More than 12,000 deaths — 29% of all crash fatalities — occurred in speed-related crashes in 2021. High speeds make a crash more likely because drivers have less time to react and because it requires a longer distance to stop or slow down. They also make collisions more deadly because modest increases in speed cause large increases in crash energy.

The Insurance Institute for Highway Safety’s website has a wealth of information on speeding, and solutions that could be implemented. Go to www.iihs.org and click on “topics,” then on “speed.” Much of the information in this article comes from this site.
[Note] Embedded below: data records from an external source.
/-- **Bellotti 2026, Corollary 1.6, from Theorem 1.5** (both clauses, PROVED in the tree):
`Bellotti2026_thm15 → Bellotti2026_cor16`. [cite: Bellotti2026ZeroDensity, Cor. 1.6] -/
theorem cor16 (h : Bellotti2026_thm15) : Bellotti2026_cor16 := by
  intro A₀ hA₀ hKV
  obtain ⟨C₁, x₁, h₁⟩ := h.primeCounting hA₀ hKV
  obtain ⟨C₂, x₂, h₂⟩ := h.theta hA₀ hKV
  refine ⟨max C₁ C₂, max (max x₁ x₂) 3, fun x hx ↦ ⟨?_, ?_⟩⟩
  · have hx₁ : x₁ ≤ x := (le_max_left _ _).trans ((le_max_left _ _).trans hx)
    have hx3 : 3 ≤ x := (le_max_right _ _).trans hx
    have hlog : 0 < Real.log x := Real.log_pos (by linarith)
    have hnn : 0 ≤ x / Real.log x * Real.exp (-omegaKV A₀ x) := by positivity
    calc |(Nat.primeCounting ⌊x⌋₊ : ℝ) - logIntegral x|
        ≤ C₁ * (x / Real.log x) * Real.exp (-omegaKV A₀ x) := h₁ x hx₁
      _ ≤ max C₁ C₂ * (x / Real.log x) * Real.exp (-omegaKV A₀ x) := by
          rw [mul_assoc, mul_assoc]
          exact mul_le_mul_of_nonneg_right (le_max_left _ _) hnn
  · have hx₂ : x₂ ≤ x := (le_max_right _ _).trans ((le_max_left _ _).trans hx)
    have hx3 : 3 ≤ x := (le_max_right _ _).trans hx
    have hnn : 0 ≤ x * Real.exp (-omegaKV A₀ x) := by positivity
    calc |θ x - x| ≤ C₂ * x * Real.exp (-omegaKV A₀ x) := h₂ x hx₂
      _ ≤ max C₁ C₂ * x * Real.exp (-omegaKV A₀ x) := by
          rw [mul_assoc, mul_assoc]
          exact mul_le_mul_of_nonneg_right (le_max_right _ _) hnn

end Bellotti2026_thm15

end Literature.NumberTheory.LFunctions

end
People often drive faster than the speed limit and if the limit is raised will still go faster. Research shows that when speed limits are raised, speeds go up, as do fatal crashes. By the same token, lowering speed limits cuts injury crashes.

In a high-speed crash, a passenger vehicle is subjected to forces so severe that the vehicle structure cannot withstand the stress and maintain survival space in the occupant compartment. Likewise, as crash speeds get very high, restraint systems such as airbags and safety belts cannot keep the forces on occupants below severe injury levels.

The National Highway Traffic Safety Administration estimates that the economic cost of speed-related crashes was about $46 billion in 2019.

Speeding has become an epidemic. In a 2021 national telephone survey conducted by the AAA Foundation for Traffic Safety, 50% of drivers said they had exceeded the speed limit by 15 mph on a freeway in the past month, and 40% reported exceeding the speed limit by 10 mph on a residential street.

Drivers who speed tend to be younger than drivers who don’t, and male drivers are more likely to speed than female drivers. Crashes and violations of young drivers are much more likely to be related to speeding than those of drivers of other ages.

New York state’s maximum speed limit on interstate and some limited access highways is 65 mph. Currently, 22 states have maximum speed limits of 70 mph, and 11 states have maximum speed limits of 75 mph on some portions of their roadway systems. On some sections of interstates in eight states, speed limits are 80 mph. In October 2012, a 41-mile stretch of Texas State Highway 130 opened with a speed limit of 85 mph.

To set speed limits for specific roads, traffic engineers for decades relied heavily on the 85th percentile speed, which is the speed that 85% of vehicles are traveling at or below in free-flowing conditions. One problem with relying too much on the 85th percentile speed to set limits is that it’s a moving target. Numerous studies of travel speeds have shown that 85th percentile speeds on rural interstate highways increased when speed limits were raised and then continued increasing as a new, higher 85th percentile speed usually results.

Speed safety cameras can substantially reduce speeding on a wide range of roads. IIHS studies of cameras on residential roads in Maryland, on a high-speed roadway in Arizona and on city streets in the District of Columbia found that the proportion of drivers exceeding speed limits by more than 10 mph declined by 70%, 88% and 82%, respectively, six to eight months after cameras were introduced. Maybe cameras are the solution we are looking for.